import Literature.Probability.RandomPlanarGeometry.YangBaxterSAWExcursionJordan
import Literature.Probability.RandomPlanarGeometry.YangBaxterSAWYBE
import Literature.Probability.RandomPlanarGeometry.HopfClosed
import HarnessLib

/-!
# Barrier catalogue (SAWScalingLimit): the sign law of wound excursions at an ARBITRARY plaquette, the TURNING
RIGIDITY of the prefix (Hopf's Umlaufsatz, twice), and the FAR-CELL LAW of a hole root

Companion of `PlaquetteWalkHoleRootFarCellRoutes` (this catalogue; the algebra `phase(WP)·backBracket = −v(θ)` of the
two routes to the far cell and the rigidity (R1) «a wound walk enters a hole-adjacent plaquette from a LATERAL side»),
of `PlaquetteWalkRootPlaquetteDefectLaw` (the sign law and the defect law at the ROOT'S OWN plaquette) and of
`YangBaxterSAWUnwoundPlaquette` / `YangBaxterSAWExcursionJordan` (topic `RandomPlanarGeometry`: Glazman–Manolescu's
Lemma-2.1 defect of any non-interior root `a` at any rhombus `r` is `rootphase · i · Σ_{B2a(r)} classTerm`,
`classTerm = extWeight · phase(WP) · sin((5/8)(WE − excursionWinding)) · backBracket(θ; z₀, z₁, z₂, z₃)`; the winding
laws `WE = excursionWinding ± 2·AJ`; the sign rule `AJ(midPt(r.side σ)) ∈ {0, 2π·ε(σ; z₁, z₂)}`), using the tree's
discrete Umlaufsatz `SAW.Hopf.hopf_closed` (`HopfClosed.lean`) and the walk polyline of `YangBaxterSAWBoundaryWinding`
(`YBWalk.vtx`, `YBWalk.subtended`, `YBWalk.sum_ext_angles_eq_winding`).

* Part A (every finite face domain, every non-interior root, EVERY rooted rhombus `r`):
  `ΩG.WE_sub_excursionWinding_eq_two_mul`, ★★ `ΩG.sign_law` — for a class-`B2a` walk with first side `z₀`, exit `z₁`,
  return `z₂`: EITHER `WE = excursionWinding(θ; z₀, z₁, z₂)` (group sign `0`: unwound) OR
  `WE − excursionWinding = 4π·ε(z₀; z₁, z₂)` and the group sign `sin((5/8)(WE − excursionWinding))` IS the chord sign
  `ε(z₀; z₁, z₂)` of the FIRST side (the tree's `sign_law_root` is the case `z₀ = σ` of the root's own plaquette; here the
  swept angle is transported from the root to the midpoint of the first side along the prefix,
  `ΩG.AJ_midPt_firstSide_eq_AJ_root`, where the sign rule `ΩG.AJ_midPt_side_eq` evaluates it); ★ `ΩG.classTerm_dichotomy`
  (the SIGNED class term at an arbitrary plaquette: `0`, or `extWeight · phase(WP) · ε(z₀; z₁, z₂) · backBracket`),
  `ΩG.AJ_ne_zero_or_rev_of_wound` (a wound walk has a wound orientation witness), `ΩG.chordSign_mul_backBracket_swap`
  (a walk and its reversed companion carry the same signed term), `ΩG.exit_return_doors`.
* Part B (the FAR CELL `f = (w.1 − 2, w.2)` of the hole root `a = w.side W`, hole `h = (w.1 − 1, w.2) ∉ D`, `f ∈ D` —
  the `W`-root frame): `ΩG.firstSide_eq_N_or_S_of_wound` ((R1) of the companion file, assembled: a wound walk at `f`
  entered from `N` or from `S`); the algebra `farCellW_termN` / `farCellW_termS`; the turning statement
  `FarCellTurningW D w θ` (the lane's (R2): a wound walk entering `f` from `N` has prefix turning `π + θ` — over the hole —,
  from `S` turning `θ − 2π` — under it) and, in CONDITIONAL form, ★★ `ΩG.classTerm_farCellW`
  (`classTerm = v(θ)·(routeMass_N − routeMass_S)` walk by walk), `ΩG.sum_classTerm_farCellW`,
  `PlaquetteWalk.vertexFunctional_printed_farCellW_eq_of_turning` and its corollaries.
* § Turning — (R2) IS A THEOREM (`ΩG.farCellTurningW_holds`). Tools: `dsq`, `two_mul_sdot` (polarization
  `2·sdot A B v = |A − v|² + |B − v|² − |A − B|²`), ★ `hopf_cyclic_int` (a CYCLIC form of `hopf_closed` for integer polygons:
  base point moved to a lowest vertex inside), ★ `ΩG.dsq_vtx_succ_le` (consecutive vertices of any walk polyline are at
  squared distance `≤ 4`), `four_le_dsq_innerPt` / `nine_le_dsq_innerPt` (inner points of faces other than `f` and its
  `E`-neighbour stay away from the closing points in `f ∪ h`). THE PREFIX POLYGON `C` (`ΩG.pre` = `ω.2.take firstHitG`,
  `ΩG.cycC`: the prefix polyline closed by `midPt(f.side z₀) → ctr f → midPt(f.side E) → ctr h → midPt(w.side W)`):
  `cycC_injective`, `cycC_subtended` (walk against walk by `YBWalk.subtended`, everything else by distances),
  `sum_extAng_cycC` (`= WP(π/2) ± π/2`), ★★ `ΩG.WP_pi_div_two_mem`: **the prefix turns by `3π/2` or `−5π/2` (first side
  `N`), by `5π/2` or `−3π/2` (first side `S`)**. THE WHOLE-WALK POLYGON `Π` (`ΩG.cycP`: the whole walk closed by
  `midPt(f.side z₂) → f.base + (3,2) + z₀.nIn → midPt(f.side E) → ctr h → midPt(w.side W)`, for the corner patterns
  `(z₀, z₁, z₂) ∈ {(N, W, S), (S, W, N)}`): `winding_eq_WP_add` (`winding = WP + arcTurn(z₀ → z₁) + WE`), `cycP_injective`,
  `cycP_subtended` (a finite master table `dsq_cycP_closing`), `sum_extAng_cycP` (`= winding(π/2) ∓ π/2`),
  ★★ `ΩG.WP_pi_div_two_eq_corner`: for a WOUND walk the sign law gives `WE(π/2) = excursionWinding(π/2) ∓ 4π`, Hopf for
  `Π` leaves `WP ∈ {3π/2, 11π/2}` (resp. `{−3π/2, −11π/2}`), and intersecting with `C`'s two values pins
  **`WP(π/2) = 3π/2` (first side `N`) resp. `−3π/2` (first side `S`)** — no orientation or winding-number input is
  needed. ★★★ `ΩG.WP_pi_div_two_eq_of_wound` (straight patterns by reversal: `WP`, the first side and woundness are
  reversal invariant), `ΩG.WP_const_eq` (`WP(θ) = WP(π/2) + (θ − π/2)` by the tree's slant potential),
  ★★★ `ΩG.farCellTurningW_holds`.
* § The far-cell law, UNCONDITIONAL: ★★★★ `PlaquetteWalk.vertexFunctional_printed_farCellW_eq`:
  **`VF_D(w.side W, f) = i · v(θ) · (M_N − M_S)`** for every `θ ∈ [π/3, 2π/3]`, every finite face list with
  `h ∉ D ∋ f` (`M_N, M_S ≥ 0` the total exterior weights of the wound class-`B2a` walks at `f` entering over resp. under
  the hole); ★★★ `…_re_eq_zero` — THE FAR-CELL HALF LAW (H1): the component of Glazman–Manolescu's vertex relation along
  the dead side's coefficient `c_E = 1` SURVIVES at the far cell of every hole root; `…_eq_zero_iff` (`VF(f) = 0 ⟺
  M_N = M_S`: the mechanism of the lane's (R-9′) mirror zeros at `θ = π/2`, where a mirror symmetry of the domain
  exchanges the two routes with equal masses — the mirror statement itself is not in this file); ★★★
  `…_ne_zero_of_over` (open range, all weights positive: no wound under-route walk and some wound over-route walk ⇒
  `VF(f) ≠ 0` — a SUFFICIENT-half instance of the lane's encircling criterion at a plaquette other than the root's own).
* § The honeycomb point (edition 6): at `θ = π/3` the printed weights are `(x_c, x_c², x_c², x_c², 0)` — the
  hexagonal-lattice self-avoiding walk at `x_c = 1/√(2+√2)` — and the law reads ★★★
  `PlaquetteWalk.vertexFunctional_printed_farCellW_pi_div_three_eq`: **`VF(f) = i · x_c² · (Σ_over x_c^ℓ − Σ_under x_c^ℓ)`**
  over the `w₂`-free wound walks (`ℓ` = honeycomb edges off `f`; `YBWalk.W2FreeOff`, `YBWalk.hexEdgesOff`,
  `ΩG.hexRouteMassW`); ★★ ROUTE KILL (`…_pi_div_three_ne_zero_of_under_killed` / `_of_over_killed`: every wound walk of
  one route carries a double co-corner rhombus, some wound walk of the other does not ⇒ `VF(π/3) ≠ 0` with BOTH routes
  wound); ★★ HONEYCOMB ZERO (`…_pi_div_three_eq_zero_of_killed`: no `w₂`-free wound walk ⇒ `VF(π/3) = 0`); the dual point
  `θ = 2π/3` (`w₁ = 0`) twins; and the one-route twin `…_ne_zero_of_under`.

Data (venture lane «pcv-sawmu», seat b-step0 gen 17, HOME `code/step0/g17/turning/`): exact enumeration of the
15 776 class-`B2a` walks at the far cell of five hole-rooted domains (19–26 faces), 1 632 of them wound: (R1) and (R2)
hold for every wound walk (0 violations, as they must); «long-way» prefixes (turning `2π + θ` into `S`) occur only
for unwound walks (800 cases) — so (R2) is genuinely a statement about wound walks.

References, as printed: A. Glazman, I. Manolescu, arXiv:1708.00395v3, Lemma 2.1 (p. 6, stated «in the form given in
[Gl]») [GlazmanManolescu2019]; A. Glazman, Electron. Commun. Probab. 20 (2015) no. 86, Lemma 3.1 and its proof
pp. 6–7 (the classes of walks through a rhombus; eq. (1): the weights) [Glazman2015WeightedSAW]; H. Duminil-Copin,
S. Smirnov, Ann. of Math. 175 (2012), Lemma 1, proof («In order to evaluate the winding of γ₁ between p and q above, we
used the fact that a is on the boundary and Ω is simply connected») [DuminilCopinSmirnov2012]; H. Hopf, Compositio
Math. 2 (1935) 50–62, Nr. 2 (Umlaufsatz, p. 53) and Nr. 4 eq. (22) (curves with corners, pp. 60–61) [Hopf1935].
Status: Part A = lane lemma (consolidation of the tree's winding laws and sign rule, new only in generality: first side
instead of root side); § Turning and the far-cell law = lane theorems, not located in print (hole roots are outside the
printed simply-connected setting; the turning rigidity is the discrete Umlaufsatz applied to two explicit lattice
polygons). Written for the venture lane «pcv-sawmu» (Tier B, b-step0 gen 17; the far-cell law was conjectured, its
algebra proved and the rigidities (R1)–(R3) formulated by seat b-engine-1 gen 16).
-/

/-! ## Private twins of the companion leaf `PlaquetteWalkHoleRootFarCellRoutes` (CLASS-S edition)

This edition imports only modules whose oleans are built; the companion leaf's results used below (its two route
identities, the transport of the swept angle to the first side, and the chord-rule chain to (R1)
`firstSide_lateral_of_wound`) are carried as PRIVATE twins with the suffix `FR` — the companion leaf remains their
citable home. -/

noncomputable section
⁂
§ Exercise directions
Your answer should be the lines of the listing above between the line holding "S. Smirnov, Ann." and the line holding "## Private twins", inclusive, restated word for word and alone.

§ Result of this task
S. Smirnov, Ann. of Math. 175 (2012), Lemma 1, proof («In order to evaluate the winding of γ₁ between p and q above, we
used the fact that a is on the boundary and Ω is simply connected») [DuminilCopinSmirnov2012]; H. Hopf, Compositio
Math. 2 (1935) 50–62, Nr. 2 (Umlaufsatz, p. 53) and Nr. 4 eq. (22) (curves with corners, pp. 60–61) [Hopf1935].
Status: Part A = lane lemma (consolidation of the tree's winding laws and sign rule, new only in generality: first side
instead of root side); § Turning and the far-cell law = lane theorems, not located in print (hole roots are outside the
printed simply-connected setting; the turning rigidity is the discrete Umlaufsatz applied to two explicit lattice
polygons). Written for the venture lane «pcv-sawmu» (Tier B, b-step0 gen 17; the far-cell law was conjectured, its
algebra proved and the rigidities (R1)–(R3) formulated by seat b-engine-1 gen 16).
-/

/-! ## Private twins of the companion leaf `PlaquetteWalkHoleRootFarCellRoutes` (CLASS-S edition)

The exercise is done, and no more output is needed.